A small number of rows where gene name, symbol and feature type have "no value"

ValWood commented 2 years ago

ValWood commented 2 years ago

Also, in the above is one random Uniprot entry. UniProt accessions are otherwise loaded as features attached to gene s(so that we only have one gene set)

ValWood commented 2 years ago

@kimrutherford @manulera

kimrutherford commented 2 years ago

I get the same list with this query:

<query model="genomic" view="Gene.primaryIdentifier Gene.secondaryIdentifier Gene.symbol Gene.name Gene.length Gene.organism.shortName" constraintLogic="(A and B)" sortOrder="">
   <constraint path="Gene.length" op="IS NULL" code="B"/>
   <constraint path="Gene.organism.shortName" value="S. pombe" op="=" code="A"/>
</query>

PombeMine-zero-length-genes-1

kimrutherford commented 2 years ago

I'm investigating (https://github.com/pombase/pombase-chado/issues/967) why we export the transcript ID "SPAC1556.06.1" as an exact synonym for "SPAC1556.06" in the JSON file for PombeMine. But it might just be a coincidence that it's in this list.

SPAC1F12.03c and SPAC4H3.12c aren't current PomBase identifiers. Those genes were removed sometime in the past. (Details: https://www.pombase.org/status/new-and-removed-genes)
- Ensembl Genomes has SPAC4H3.12c still: https://fungi.ensembl.org/Schizosaccharomyces_pombe/Gene/Summary?g=SPAC4H3.12c
- SPAC1F12.03c isn't in Ensembl Genomes.
SPBC28F2.11 is a current PomBase gene. There are two genes with that DB identifier in PombeMine. I'm not sure why they haven't merged.
SPBC8E4.02c is a synonym of SPNCRNA.9001 in PomBase because two genes were merged in the past. In PombeMine there is a gene object for SPBC8E4.02c and one for SPNCRNA.9001.
- Ensembl Genomes has SPBC8E4.02c but not SPNCRNA.9001
SPCC548.03c.1 and SPCC548.03c.2 are transcript IDs.

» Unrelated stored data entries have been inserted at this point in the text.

/-- **The crux's `∃ K′` at `(W, q)` (QT27₊) from a prime-pair certificate with `h(−r) < q`, binder `h2` discharged**: as
`KrizLiCornerQT27.exists_cruxConclusion_of_prime_pair` without the hypothesis `a₂(W) = 0` if good at `2`.
[cite: KrizLi2019, Thm. 1.20 (pp. 7–8)] [cite: GrossZagier1986, Thm. I.(6.3), V.§1–2] -/
theorem exists_cruxConclusion_of_prime_pair' (hKL : thm120_padicLogHeegner_unit_of_bernoulli)
    (hGZ : ∀ (N : ℕ) [NeZero N] (W : WeierstrassCurve ℚ) (K : Type) [Field K] [NumberField K], gross_zagier N W K)
    (hHP : ∀ (W : WeierstrassCurve ℚ) (K : Type) [Field K] [NumberField K], exists_isHeegnerPoint W K)
    {q r : ℕ} [hq : Fact q.Prime] [hrp : Fact r.Prime] (hq4 : q % 4 = 1) (hr4 : r % 4 = 3)
    (hr3 : r ≠ 3) (h1 : jacobiSym 3 q = -1)
    (hs3 : jacobiSym (-(r : ℤ)) 3 = 1) (hsq : jacobiSym (-(r : ℤ)) q = 1)
    (hS₁ : ¬ ((3 : ℤ) ∣ ∑ j ∈ Finset.range (q * r),
      legendreSym q (j : ℤ) * legendreSym r (j : ℤ) * (j : ℤ)))
    (hS₂ : (3 : ℤ) ∣ ∑ j ∈ Finset.range (q * 3),
      legendreSym q (j : ℤ) * legendreSym 3 (j : ℤ) * (j : ℤ) ^ (0 + 1))
    (hS₂' : ¬ ((3 : ℤ) ^ 2 ∣ ∑ j ∈ Finset.range (q * 3),
      legendreSym q (j : ℤ) * legendreSym 3 (j : ℤ) * (j : ℤ) ^ (0 + 1)))
    {h : ℕ} (hclass : BinQF.classNumber (-(r : ℤ)) = h) (hhq : h < q)
    (W : WeierstrassCurve ℚ) [W.IsElliptic] [W.IsGloballyMinimal] [NeZero (W.conductorNorm ℤ)]
    {m : ℤ} (hm : m ≠ 0) (hW : ∃ C : VariableChange ℚ, C • W = mordellCurve ((q : ℚ) * (m : ℚ) ^ 2))
    (h6 : ∀ ℓ : ℕ, ℓ.Prime → ¬ ((ℓ : ℤ) ^ 6 ∣ (q : ℤ) * m ^ 2))
    (hS : ∀ ℓ : ℕ, (hℓ : ℓ.Prime) → ¬ (haveI := Fact.mk hℓ; W.HasGoodReductionAtPrime ℓ) →
      ℓ = 3 ∨ ℓ = q ∨ (ℓ % 3 = 1 ∧ jacobiSym (ℓ : ℤ) q = -1 ∧ jacobiSym (-(r : ℤ)) ℓ = 1))
    (hr1 : W.analyticRank ≠ 0) :
    ∃ (K : Type) (_ : Field K) (_ : NumberField K),
      IsImaginaryQuadratic K ∧ 4 < (NumberField.discr K).natAbs ∧
      SatisfiesHeegnerHypothesis (W.conductorNorm ℤ) K ∧
      (W.quadraticTwist (NumberField.discr K : ℚ)).entireLFunction 1 ≠ 0 ∧ ¬ q ∣ NumberField.classNumber K :=
  KrizLiCornerQT27.exists_cruxConclusion_of_prime_pair hKL hGZ hHP hq4 hr4 hr3 h1 hs3 hsq hS₁ hS₂ hS₂' hclass hhq W hm hW h6
    (lFunction_two_binder_of_mordell W hW) hS hr1

/-! ## §2 X12₊ ∪ QT27₊ (`q ≡ 11 (mod 12)`): prime-pair certificates -/

/-- **`q ≡ 11 (mod 12)` through the Kriz–Li door for a prime pair `(q, −r)`, binder `h2` discharged**: as
`KrizLiCornerX12.heegner_and_twist_L_one_ne_zero_of_prime_pair_three_mod_four` without the hypothesis `a₂(W) = 0` if good at `2`.
[cite: KrizLi2019, Thm. 1.20 (pp. 7–8), §1.5 (1), §10.3] [cite: GrossZagier1986, Thm. I.(6.3), V.§1–2] -/
theorem heegner_and_twist_L_one_ne_zero_of_prime_pair_three_mod_four' (hKL : thm120_padicLogHeegner_unit_of_bernoulli)
    {q r : ℕ} [hq : Fact q.Prime] [hrp : Fact r.Prime] (hq4 : q % 4 = 3) (h3q : jacobiSym 3 q = 1)
    (hr8 : r % 8 = 7) (hr3 : r ≠ 3) (hs3 : jacobiSym (-(r : ℤ)) 3 = 1) (hsq : jacobiSym (-(r : ℤ)) q = 1)
    (hS₁ : ¬ ((3 : ℤ) ∣ ∑ j ∈ Finset.range (4 * q * r),
      (ZMod.χ₄ (j : ZMod 4) * J((j : ℤ) | q) : ℤ) * jacobiSym (j : ℤ) r * (j : ℤ)))
    (hS₂ : (3 : ℤ) ∣ ∑ j ∈ Finset.range (4 * q * 3),
      (ZMod.χ₄ (j : ZMod 4) * J((j : ℤ) | q) : ℤ) * jacobiSym (j : ℤ) 3 * (j : ℤ) ^ (0 + 1))
    (hS₂' : ¬ ((3 : ℤ) ^ 2 ∣ ∑ j ∈ Finset.range (4 * q * 3),
      (ZMod.χ₄ (j : ZMod 4) * J((j : ℤ) | q) : ℤ) * jacobiSym (j : ℤ) 3 * (j : ℤ) ^ (0 + 1)))
    (W : WeierstrassCurve ℚ) [W.IsElliptic] [W.IsGloballyMinimal] [NeZero (W.conductorNorm ℤ)]
    {m : ℤ} (hm : m ≠ 0) (hW : ∃ C : VariableChange ℚ, C • W = mordellCurve ((q : ℚ) * (m : ℚ) ^ 2))
    (h6 : ∀ ℓ : ℕ, ℓ.Prime → ¬ ((ℓ : ℤ) ^ 6 ∣ (q : ℤ) * m ^ 2))
    (hS : ∀ ℓ : ℕ, (hℓ : ℓ.Prime) → ¬ (haveI := Fact.mk hℓ; W.HasGoodReductionAtPrime ℓ) →
      ℓ = 2 ∨ ℓ = 3 ∨ ℓ = q)
    (hr1 : W.analyticRank ≠ 0)
    (K : Type) [Field K] [NumberField K] (hK : IsImaginaryQuadratic K) (hdK : NumberField.discr K = -(r : ℤ))
    (hGZ : gross_zagier (W.conductorNorm ℤ) W K) (hHP : exists_isHeegnerPoint W K) :
    SatisfiesHeegnerHypothesis (W.conductorNorm ℤ) K ∧
      (W.quadraticTwist (NumberField.discr K : ℚ)).entireLFunction 1 ≠ 0 ∧
      (W.quadraticTwist (NumberField.discr K : ℚ)).analyticRank = 0 :=
  KrizLiCornerX12.heegner_and_twist_L_one_ne_zero_of_prime_pair_three_mod_four hKL hq4 h3q hr8 hr3 hs3 hsq hS₁ hS₂ hS₂' W hm
    hW h6 (lFunction_two_binder_of_mordell W hW) hS hr1 K hK hdK hGZ hHP

/-- **The crux's `∃ K′` at `(W, q)`, `q ≡ 11 (mod 12)`, from a prime-pair certificate with `h(−r) < q`, binder `h2` discharged**:
as `KrizLiCornerX12.exists_cruxConclusion_of_prime_pair_three_mod_four` without the hypothesis `a₂(W) = 0` if good at `2`.
[cite: KrizLi2019, Thm. 1.20 (pp. 7–8)] [cite: GrossZagier1986, Thm. I.(6.3), V.§1–2] -/
theorem exists_cruxConclusion_of_prime_pair_three_mod_four' (hKL : thm120_padicLogHeegner_unit_of_bernoulli)
    (hGZ : ∀ (N : ℕ) [NeZero N] (W : WeierstrassCurve ℚ) (K : Type) [Field K] [NumberField K], gross_zagier N W K)
    (hHP : ∀ (W : WeierstrassCurve ℚ) (K : Type) [Field K] [NumberField K], exists_isHeegnerPoint W K)
    {q r : ℕ} [hq : Fact q.Prime] [hrp : Fact r.Prime] (hq4 : q % 4 = 3) (h3q : jacobiSym 3 q = 1)
    (hr8 : r % 8 = 7) (hr3 : r ≠ 3) (hs3 : jacobiSym (-(r : ℤ)) 3 = 1) (hsq : jacobiSym (-(r : ℤ)) q = 1)
    (hS₁ : ¬ ((3 : ℤ) ∣ ∑ j ∈ Finset.range (4 * q * r),
      (ZMod.χ₄ (j : ZMod 4) * J((j : ℤ) | q) : ℤ) * jacobiSym (j : ℤ) r * (j : ℤ)))
    (hS₂ : (3 : ℤ) ∣ ∑ j ∈ Finset.range (4 * q * 3),
      (ZMod.χ₄ (j : ZMod 4) * J((j : ℤ) | q) : ℤ) * jacobiSym (j : ℤ) 3 * (j : ℤ) ^ (0 + 1))
    (hS₂' : ¬ ((3 : ℤ) ^ 2 ∣ ∑ j ∈ Finset.range (4 * q * 3),
      (ZMod.χ₄ (j : ZMod 4) * J((j : ℤ) | q) : ℤ) * jacobiSym (j : ℤ) 3 * (j : ℤ) ^ (0 + 1)))
    {h : ℕ} (hclass : BinQF.classNumber (-(r : ℤ)) = h) (hhq : h < q)
    (W : WeierstrassCurve ℚ) [W.IsElliptic] [W.IsGloballyMinimal] [NeZero (W.conductorNorm ℤ)]
    {m : ℤ} (hm : m ≠ 0) (hW : ∃ C : VariableChange ℚ, C • W = mordellCurve ((q : ℚ) * (m : ℚ) ^ 2))
    (h6 : ∀ ℓ : ℕ, ℓ.Prime → ¬ ((ℓ : ℤ) ^ 6 ∣ (q : ℤ) * m ^ 2))
    (hS : ∀ ℓ : ℕ, (hℓ : ℓ.Prime) → ¬ (haveI := Fact.mk hℓ; W.HasGoodReductionAtPrime ℓ) →
      ℓ = 2 ∨ ℓ = 3 ∨ ℓ = q)
    (hr1 : W.analyticRank ≠ 0) :
    ∃ (K : Type) (_ : Field K) (_ : NumberField K),
      IsImaginaryQuadratic K ∧ 4 < (NumberField.discr K).natAbs ∧
      SatisfiesHeegnerHypothesis (W.conductorNorm ℤ) K ∧
      (W.quadraticTwist (NumberField.discr K : ℚ)).entireLFunction 1 ≠ 0 ∧ ¬ q ∣ NumberField.classNumber K :=
  KrizLiCornerX12.exists_cruxConclusion_of_prime_pair_three_mod_four hKL hGZ hHP hq4 h3q hr8 hr3 hs3 hsq hS₁ hS₂ hS₂' hclass hhq
    W hm hW h6 (lFunction_two_binder_of_mordell W hW) hS hr1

ValWood commented 2 years ago

That's weird, I wonder where they are coming from?

for example :

SPAC1F12.03c | removed; replaced by a nuclear mitochondrial pseudogene (NUMT) feature | | 2012-07-16

is a NUMT (a small fragment of the mitochondria, that looks like a gene fragment, and so I had it as coding for a while), but it was removed from PomBase in 2012.

I thought we only load genes from PomBase?

kimrutherford commented 2 years ago

I thought we only load genes from PomBase?

They will be loaded from any source that has gene data.

I should have done this earlier. Here is the result of querying PombeMine for the gene identifier and the DataSet that the identifier came from:

identifier	DataSet
Q9H9V9	GO Annotation data set
SPAC1556.06.1	BioGRID interaction data set
SPAC1F12.03c	BioGRID interaction data set
SPAC4H3.12c	BioGRID interaction data set
SPBC28F2.11	cerevisiae-orthologs data set
SPBC8E4.02c	BioGRID interaction data set
SPCC548.03c.1	GO Annotation data set
SPCC548.03c.2	GO Annotation data set

ValWood commented 2 years ago

[ ] https://beta.uniprot.org/uniprotkb/Q9H9V9/entry is a human entry, determine how this gets into pombe gene set

ValWood commented 2 years ago

[x] Contact BioGRID about:
SPBC8E4.02c is now a synonym of -> SPNCRNA.9001 (there is no longer a protein coding orf for this ID)
SPAC1F12.03c. removed; replaced by a nuclear mitochondrial pseudogene (NUMT) feature
SPAC4H3.12c not protein-coding (of upstream region of snr62). No corresponding gene feature (but might be part of snr62 transcript)
SPAC1556.06.1 is a transcript ID for an alternative transcript of SPAC1556.06

Also asked @kimrutherford not to load into PomBase https://github.com/intermine/pombemine/issues/51

ValWood commented 2 years ago

[ ] SPBC28F2.11 | cerevisiae-orthologs data set

I don't understand this one. The S. c orthologs are parsed from the contig files and this isn't mentioned except as a systematic ID?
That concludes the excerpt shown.